Cellular mechanisms of regenerative effects of granulocyte colony-stimulating factor (G-CSF) in hindlimb ischemia

粒细胞集落刺激因子（G-CSF）在后肢缺血中再生作用的细胞机制

• 批准号: 35286742
• 负责人: Professorin Dr. Sigrid Nikol
• 金额: --
• 依托单位: Max-Planck-Institut für Herz- und Lungenforschung
• 依托单位国家: 德国
• 项目类别: Research Grants
• 财政年份: 2006
• 资助国家: 德国
• 起止时间: 2005-12-31 至 2008-12-31
• 项目状态: 已结题
• 来源: https://gepris.dfg.de/gepris/projekt/35286742?language=en
• 关键词: Cellular; mechanisms; regenerative; effects; granulocyte

Recombinant granulocyte colony-stimulating factor (rG-CSF) relieves the functional consequencesof ischemia in heart, brain and limbs. rG-CSF-mediated mobilization of bone marrow-derived cells,leading to their increased homing in the ischemic tissue where they could act by paracrinemechanisms, may underly this effect. In addition or alternatively, rG-CSF may exert direct effects inthe ischemic tissue as its receptor (G-CSFR) is expressed on various resident cell types including vascular cells. However, while therapeutic effects of rG-CSF are indisputable the role of endogeneous G-CSF in autonomous regeneration in ischemic diseases is enigmatic. Therefore, the present project shall reveal the impact of endogeneous G-CSF for compensatory vessel growth in a murine hindlimb ischemia model using G-CSF- and G-CSFR knockout mice. To examine the functional consequences of deficient G-SCF signalling in these mice Laser Doppier Perfusion Imaging (LDPI) and Nuclear Magnetic Resonance Imaging (NMRI) will be applied. The mechanisms of potential effects of endogeneous G-CSF may be those currently discussed, but not definitively explored for rG-CSF effects (see above). Therefore, several types of transgenic, bone marrow-chimeric mice will be used to reveal possible mechanisms of action of endogeneous G-CSF and exogeneous rGCSF in parallel. These investigations will comprise the analysis of the relative contributions of bone marrow cell-dependent and -independent G-CSF effects in compensatory vessel growth. Cellular activities, such as proliferation, differentiation and apoptosis potentially contributing to these effects shall be investigated.
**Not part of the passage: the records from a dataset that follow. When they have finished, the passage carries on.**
/-- On a form of chart-type `(0,1)` the value on `i` is `-i` times the value on `1`
(rotation by `e^{iπ/2}` acts by `e^{-iπ/2}`). [folklore] -/
theorem apply_I_of_isOfType_zero_one {α : MForm 𝓘(ℝ, ℂ) T ℂ 1} (ht : IsOfType 0 1 α) (x : T) :
    α x (fun _ ↦ (Complex.I : ℂ)) = -Complex.I * α x (fun _ ↦ (1 : ℂ)) := by
  have h1 := ht.2 x (Real.pi / 2) (fun _ ↦ (1 : ℂ))
  rw [apply_fin_one] at h1
  have he : Complex.exp ((((0 : ℕ) : ℤ) - (1 : ℕ) : ℤ) * ((Real.pi / 2 : ℝ) : ℂ) * Complex.I) =
      -Complex.I := by
    rw [show ((((0 : ℕ) : ℤ) - (1 : ℕ) : ℤ) : ℂ) * ((Real.pi / 2 : ℝ) : ℂ) * Complex.I =
        -(((Real.pi / 2 : ℝ) : ℂ) * Complex.I) by push_cast; ring, Complex.exp_neg,
      exp_pi_div_two_mul_I, Complex.inv_I]
  simp only [tangentRotate_apply, smul_eq_mul, mul_one, exp_pi_div_two_mul_I, Complex.I_re,
    Complex.I_im, Complex.ofReal_zero, zero_mul, zero_add, Complex.ofReal_one, one_mul, he] at h1
  exact h1

/-- **Every smooth `1`-form of chart-type `(1,0)` on the rigged torus is `0`.** [folklore] -/
theorem eq_zero_of_isOfType_one_zero {α : MForm 𝓘(ℝ, ℂ) T ℂ 1} (hα : IsSmoothForm α)
    (ht : IsOfType 1 0 α) : α = 0 :=
  eq_zero_of_isSmoothForm_of_apply_I hα Complex.I_ne_zero (apply_I_of_isOfType_one_zero ht)

/-- **Every smooth `1`-form of chart-type `(0,1)` on the rigged torus is `0`.** [folklore] -/
theorem eq_zero_of_isOfType_zero_one {α : MForm 𝓘(ℝ, ℂ) T ℂ 1} (hα : IsSmoothForm α)
    (ht : IsOfType 0 1 α) : α = 0 :=
  eq_zero_of_isSmoothForm_of_apply_I hα (neg_ne_zero.2 Complex.I_ne_zero)
    (apply_I_of_isOfType_zero_one ht)

/-! ### Hence `h^{1,0} = h^{0,1} = 0` -/

/-- `Z^{1,0}_{∂̄} = 0` on the rigged torus. [folklore] -/
theorem dolbeaultClosedForms_one_zero_eq_bot : dolbeaultClosedForms ℂ T 1 0 = ⊥ :=
  Submodule.span_eq_bot.2 fun _ hα ↦ eq_zero_of_isOfType_one_zero hα.1 hα.2.1

/-- `Z^{0,1}_{∂̄} = 0` on the rigged torus. [folklore] -/
theorem dolbeaultClosedForms_zero_one_eq_bot : dolbeaultClosedForms ℂ T 0 1 = ⊥ :=
  Submodule.span_eq_bot.2 fun _ hα ↦ eq_zero_of_isOfType_zero_one hα.1 hα.2.1

/-- A Dolbeault group with trivial closed forms is trivial, so its Hodge number is `0`.
[folklore] -/
theorem hodgeNumber_eq_zero_of_eq_bot {p q : ℕ} (h : dolbeaultClosedForms ℂ T p q = ⊥) :
    hodgeNumber ℂ T p q = 0 := by
  haveI : Subsingleton (dolbeaultCohomology ℂ T p q) := by
    refine subsingleton_of_forall_eq 0 fun c ↦ ?_
    obtain ⟨a, rfl⟩ := dolbeaultCohomology.mk_surjective c
    have ha : a = 0 := Subtype.ext ((Submodule.eq_bot_iff _).1 h a a.2)
    rw [ha, _root_.map_zero]
  exact Module.finrank_zero_of_subsingleton

/-- **`h^{1,0} = 0`** on the rigged torus. [folklore] -/
theorem hodgeNumber_one_zero : hodgeNumber ℂ T 1 0 = 0 :=
  hodgeNumber_eq_zero_of_eq_bot dolbeaultClosedForms_one_zero_eq_bot

/-- **`h^{0,1} = 0`** on the rigged torus. [folklore] -/
theorem hodgeNumber_zero_one : hodgeNumber ℂ T 0 1 = 0 :=
  hodgeNumber_eq_zero_of_eq_bot dolbeaultClosedForms_zero_one_eq_bot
重组粒细胞集落刺激因子(rg-CSF)可减轻心、脑和四肢缺血的功能后果。RG-CSF介导的骨髓来源细胞的动员，导致它们在缺血组织中的归巢增加，在那里它们可以通过旁机制发挥作用，这可能低于这一效应。此外，rg-CSF可能通过其受体(G-CSFR)在包括血管细胞在内的各种驻留细胞上表达，从而在缺血组织中发挥直接作用。然而，尽管重组人粒细胞集落刺激因子的治疗效果是毋庸置疑的，但内源性粒细胞集落刺激因子在缺血性疾病自主再生中的作用仍是个谜。因此，本项目将利用G-CSF和G-CSFR基因敲除小鼠，揭示内源性G-CSF对小鼠后肢缺血模型中代偿性血管生长的影响。为了检查这些小鼠G-SCF信号缺陷的功能后果，将应用激光多普勒血流成像(LDPI)和核磁共振成像(NMRI)。内源性G-CSF的潜在作用机制可能是目前讨论的，但对于rg-CSF的作用还没有明确的探索(见上文)。因此，几种类型的转基因骨髓嵌合小鼠将被用来揭示内源性G-CSF和外源性rGCSF平行发挥作用的可能机制。这些研究将包括对骨髓细胞依赖和非独立G-CSF效应在代偿性血管生长中的相对贡献的分析。应调查可能导致这些效应的细胞活动，如增殖、分化和凋亡。